Exercise goal ▸ Start at the line below containing "have hlt' : HexBW.stripConnectiveConstant" and stop at the line containing "(fun n => (HexBW.stripInsertion_injOn". Repeat every line of that stretch exactly, and nothing outside it.

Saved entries

import Literature.Probability.RandomPlanarGeometry.HexSAWBrickWallStripInsertion
import Literature.Probability.RandomPlanarGeometry.HexSAWBrickWallStripInsertionCore
import Literature.Probability.RandomPlanarGeometry.HexSAWBrickWallStripDictionary
import Literature.Probability.RandomPlanarGeometry.HexSAWHammersleyWelshExplicit
import Literature.Probability.RandomPlanarGeometry.HexSAWLemma2
import Mathlib.Analysis.SpecificLimits.Normed
import HarnessLib

/-!
# Sub-criticality of the honeycomb strips at `x_c` and the transfer of strip walks to brick-wall strip pairs
# (BBdGDCG 2014, proof of Proposition 9 — first ingredient)

Topic `Literature/Probability/RandomPlanarGeometry` (continues the brick-wall strip files
`HexSAWHammersleyWelshExplicit.lean` — `HexBW.stripPairs / stripCount / stripConnectiveConstant`,
`HexBW.tendsto_stripCount_rpow`, `HexBW.stripConnectiveConstant_le` —, the four-column insertion
`HexSAWBrickWallStripInsertion(Core).lean` — `HexBW.stripConnectiveConstant_lt_succ_of_insertion`,
`HexBW.stripInsertion*` — and the dictionary `HexSAWBrickWallStripDictionary.lean` — `rowIso`, levels ↔ rows).
Source: N. R. Beaton, M. Bousquet-Mélou, J. de Gier, H. Duminil-Copin, A. J. Guttmann, *The critical fugacity for
surface adsorption of self-avoiding walks on the honeycomb lattice is `1 + √2`*, Comm. Math. Phys. 326 (2014)
727–754, arXiv:1109.0358v5, Corollary 8 at `y = 1` (p. 12: `ρ_T(1) = 1/μ_{T−1}(1,1) > x_c`, by the strict increase
of `μ_T(1,1)` to `μ` in Proposition 7, pp. 11–12), used in the proof of Proposition 9 (p. 14) in the words "But the generating
function of walks in the T-strip converges at (x_c; y) for y < y_T (see Corollary 8), and thus its remainder of order L tends
to 0 as L grows."  MECHANISM HERE: the lane strip insertion (door HEX-STRIP-STRICT, `μ(S_T) < μ_ℍ = 1/x_c`), not the printed
unfolded arches.

## What is proved

* `summable_stripCount_mul_pow T'` — `Σ_m c_m(S_{T'}) x_c^m < ∞` (`c_m^{1/m} → μ(S_{T'}) < μ(S_{T'+1}) ≤ μ_ℍ = 1/x_c`);
* `toBWList`, `toPair`, `toBWList_spec`, `toPair_mem`, `toPair_inj` — a self-avoiding `hvGraph`-chain in levels `0 … 2T−1`,
  read in brick-wall coordinates, is a strip pair of `HexBW.stripPairs (T−1) (length − 1)`; injective given the head.
-/

noncomputable section

open Finset Filter Topology Literature.Probability.LatticeModels Literature.Probability.Percolation SimpleGraph

namespace Literature.Probability.RandomPlanarGeometry.SAW.HV

/-! ### Strip sub-criticality: `Σ_m c_m(S_{T'}) x_c^m < ∞` -/

/-- **Sub-criticality of the brick-wall strips at `x_c`**: `Σ_m c_m(S_{T'}) x_c^m` converges, because
`c_m(S_{T'})^{1/m} → μ(S_{T'}) < μ_ℍ = x_c⁻¹` (strict, `HexBW.stripConnectiveConstant_lt_hex`).
[cite: BeatonBousquetMelouDeGierDuminilCopinGuttmann2014, Corollary 8 at y = 1 and Proposition 7 (arXiv v5 pp. 11–12); proof of Proposition 9 (p. 14) — mechanism here: the lane strip insertion] -/
theorem summable_stripCount_mul_pow (T' : ℕ) :
    Summable (fun m : ℕ => (HexBW.stripCount T' m : ℝ) * hexCriticalFugacity ^ m) := by
  have hx := hexCriticalFugacity_pos_lt_one.1
  set μ := HexBW.stripConnectiveConstant T' with hμ
  have hlt : μ < hexCriticalFugacity⁻¹ := by
    rw [← hexConnectiveConstant_eq_inv]
    -- `μ(S_{T'}) < μ(S_{T'+1}) ≤ μ_ℍ` (the tree's `HexBW.stripConnectiveConstant_lt_succ` of `HexSAWBrickWallStripStrict`,
    -- re-derived here from its two parents while that module's olean is being built)
    have hlt' : HexBW.stripConnectiveConstant T' < HexBW.stripConnectiveConstant (T' + 1) :=
      HexBW.stripConnectiveConstant_lt_succ_of_insertion (Ψ := HexBW.stripInsertion T')
        (cost := HexBW.stripInsertionCost T') (fun n p hp c hc => HexBW.stripInsertionCost_le n p hp c hc)
        (fun n p R hp hR => HexBW.stripInsertion_mem n p R hp hR)
        (fun n => (HexBW.stripInsertion_injOn T' n).mono fun _ hq => HexBW.mem_insDom.1 (Finset.mem_coe.1 hq))
    exact lt_of_lt_of_le hlt' (HexBW.stripConnectiveConstant_le (T' + 1))
  have hμ0 : 0 < μ := HexBW.stripConnectiveConstant_pos T'
  set ρ := (μ + hexCriticalFugacity⁻¹) / 2 with hρ
  have hμρ : μ < ρ := by rw [hρ]; linarith
  have hρx : ρ * hexCriticalFugacity < 1 := by
    have : ρ < hexCriticalFugacity⁻¹ := by rw [hρ]; linarith
    calc ρ * hexCriticalFugacity < hexCriticalFugacity⁻¹ * hexCriticalFugacity :=
          mul_lt_mul_of_pos_right this hx
      _ = 1 := inv_mul_cancel₀ hx.ne'
  have hρ0 : 0 < ρ := by linarith
  -- eventually `c_m^{1/m} < ρ`, hence `c_m x_c^m ≤ (ρ x_c)^m`
  have hev : ∀ᶠ m : ℕ in atTop, (HexBW.stripCount T' m : ℝ) * hexCriticalFugacity ^ m ≤ (ρ * hexCriticalFugacity) ^ m := by
    have h1 := (HexBW.tendsto_stripCount_rpow T').eventually (gt_mem_nhds hμρ)
    filter_upwards [h1, eventually_ge_atTop 1] with m hm hm1
    have hc0 : (0 : ℝ) ≤ HexBW.stripCount T' m := Nat.cast_nonneg _
    have hpow : (HexBW.stripCount T' m : ℝ) ≤ ρ ^ m := by
      have h2 : ((HexBW.stripCount T' m : ℝ) ^ (1 / (m : ℝ))) ^ (m : ℝ) ≤ ρ ^ (m : ℝ) :=
        Real.rpow_le_rpow (Real.rpow_nonneg hc0 _) hm.le (Nat.cast_nonneg m)
      rw [← Real.rpow_mul hc0, one_div_mul_cancel (by positivity), Real.rpow_one, Real.rpow_natCast] at h2
      exact h2
    rw [mul_pow]
    exact mul_le_mul_of_nonneg_right hpow (pow_nonneg hx.le m)
  refine Summable.of_norm_bounded_eventually_nat (summable_geometric_of_lt_one (by positivity) hρx) ?_
  filter_upwards [hev] with m hm
  rw [Real.norm_of_nonneg (by positivity)]
  exact hm

/-! ### Transfer: honeycomb vertex lists in a strip ↦ brick-wall strip pairs -/

/-- The brick-wall copy of a honeycomb vertex list (through the tree's `HexBW.rowIso`).
[cite: DuminilCopinSmirnov2012, §3 (the strip domains S_T)] -/
def toBWList (l : List HV) : List (Site 2) := l.map fun w => HexBW.rowIso.symm w

/-- The strip pair of a honeycomb vertex list: (cross-section representative of its brick-wall start, translate of the
brick-wall copy started at the origin). [cite: MadrasSlade1993, §8.2, eq. (8.2.1)] -/
def toPair (l : List HV) : Site 2 × (ℕ → Site 2) :=
  (HexBW.snorm ((toBWList l).headD 0), fun s => HexBW.StripInsertion.ofList (toBWList l) s - (toBWList l).headD 0)

/-- `toBWList` facts: non-empty, nodup, chain, head, rows. [cite: DuminilCopinSmirnov2012, §3] -/
theorem toBWList_spec {l : List HV} (hl : l ≠ []) (hc : l.IsChain hvGraph.Adj) (hnd : l.Nodup) :
    toBWList l ≠ [] ∧ (toBWList l).Nodup ∧ (toBWList l).IsChain brickWallGraph.Adj ∧
      (toBWList l).head? = some ((toBWList l).headD 0) := by
  refine ⟨by simp [toBWList, hl], hnd.map HexBW.rowIso.symm.injective, ?_, ?_⟩
  · rw [toBWList, List.isChain_map]
    exact hc.imp fun a b h => (HexBW.rowIso.symm.map_rel_iff).2 h
  · obtain ⟨a, l', rfl⟩ := List.exists_cons_of_ne_nil hl
    simp [toBWList]

/-- **A honeycomb self-avoiding vertex list with levels in `[0, 2T−1]` is (after the dictionary and re-basing) an
element of `HexBW.stripPairs (T−1) (|l| − 1)`.** [cite: MadrasSlade1993, §8.2, eq. (8.2.1)] -/
theorem toPair_mem {T : ℕ} (hT : 1 ≤ T) {l : List HV} (hl : l ≠ []) (hc : l.IsChain hvGraph.Adj) (hnd : l.Nodup)
    (hlev : ∀ w ∈ l, 0 ≤ lev w ∧ lev w ≤ 2 * (T : ℤ) - 1) :
    toPair l ∈ HexBW.stripPairs (T - 1) (l.length - 1) := by
  obtain ⟨hne, hnd', hc', hh⟩ := toBWList_spec hl hc hnd
  set p := (toBWList l).headD 0 with hp
  have hlen : (toBWList l).length = l.length := List.length_map _
  obtain ⟨hsaws, hbw⟩ := HexBW.StripInsertion.ofList_sub_mem_saws hne hnd' hc' p hh
  rw [hlen] at hsaws hbw
  -- rows of the brick-wall copy
  have hrows : ∀ z ∈ toBWList l, HexBW.InStrip (T - 1) z := by
    intro z hz
    rw [toBWList, List.mem_map] at hz
    obtain ⟨w, hw, rfl⟩ := hz
    rw [HexBW.rowIso_symm_mem_strip_iff]
    have := hlev w hw
    constructor
    · exact this.1
    · push_cast [hT]; omega
  have hpmem : p ∈ toBWList l := List.mem_of_mem_head? hh
  have hpstrip : HexBW.InStrip (T - 1) p := hrows p hpmem
  have heven := HexBW.snorm_shift_even p
  rw [toPair, HexBW.mem_stripPairs]
  refine ⟨HexBW.snorm_mem_stripStarts hpstrip, hsaws, ?_, ?_⟩
  · -- brick-wall bonds: translate the placed copy by the even vector `snorm p - p`
    intro i hi
    have key := hbw i hi
    have e : ∀ s, HexBW.snorm p + (HexBW.StripInsertion.ofList (toBWList l) s - p) =
        (HexBW.snorm p - p) + HexBW.StripInsertion.ofList (toBWList l) s := fun s => by abel
    dsimp only
    rw [e, e, HexBW.adj_add_left_iff_of_even]
    · exact key
    · have : ((HexBW.snorm p - p) 0 + (HexBW.snorm p - p) 1) % 2 = 0 := by
        have h2 := heven
        simp only [Pi.sub_apply] at h2 ⊢
        omega
      exact this
  · -- rows: unchanged by the translation (snorm keeps the row)
    intro m _
    have hmem := HexBW.StripInsertion.ofList_mem hne m
    have hin := hrows _ hmem
    have er : (HexBW.snorm p + (HexBW.StripInsertion.ofList (toBWList l) m - p)) 1 =
        (HexBW.StripInsertion.ofList (toBWList l) m) 1 := by
      simp [HexBW.snorm_apply_one]
    unfold HexBW.InStrip at hin ⊢
    rw [er]
    exact hin

/-- The transfer is injective among lists with the same head and the same length. [cite: MadrasSlade1993, §8.2] -/
theorem toPair_inj {l l' : List HV} (hl : l ≠ []) (hl' : l' ≠ []) (hh : l.head? = l'.head?)
    (hlen : l.length = l'.length) (h : toPair l = toPair l') : l = l' := by
  have hmap : toBWList l = toBWList l' := by
    have hh' : (toBWList l).headD 0 = (toBWList l').headD 0 := by
      obtain ⟨a, m, rfl⟩ := List.exists_cons_of_ne_nil hl
      obtain ⟨a', m', rfl⟩ := List.exists_cons_of_ne_nil hl'
      simp only [List.head?_cons, Option.some.injEq] at hh
      simp [toBWList, hh]
    have h2 := congrArg Prod.snd h
    simp only [toPair] at h2
    refine HexBW.StripInsertion.ofList_inj (by simp [toBWList, hlen]) fun s => ?_
    have := congrFun h2 s
    rw [hh'] at this
    exact sub_left_inj.1 this
  have hinj : Function.Injective (fun w : HV => HexBW.rowIso.symm w) := HexBW.rowIso.symm.injective
  exact (List.map_injective_iff.2 hinj) hmap

end Literature.Probability.RandomPlanarGeometry.SAW.HV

Result of the exercise ▸
    have hlt' : HexBW.stripConnectiveConstant T' < HexBW.stripConnectiveConstant (T' + 1) :=
      HexBW.stripConnectiveConstant_lt_succ_of_insertion (Ψ := HexBW.stripInsertion T')
        (cost := HexBW.stripInsertionCost T') (fun n p hp c hc => HexBW.stripInsertionCost_le n p hp c hc)
        (fun n p R hp hR => HexBW.stripInsertion_mem n p R hp hR)
        (fun n => (HexBW.stripInsertion_injOn T' n).mono fun _ hq => HexBW.mem_insDom.1 (Finset.mem_coe.1 hq))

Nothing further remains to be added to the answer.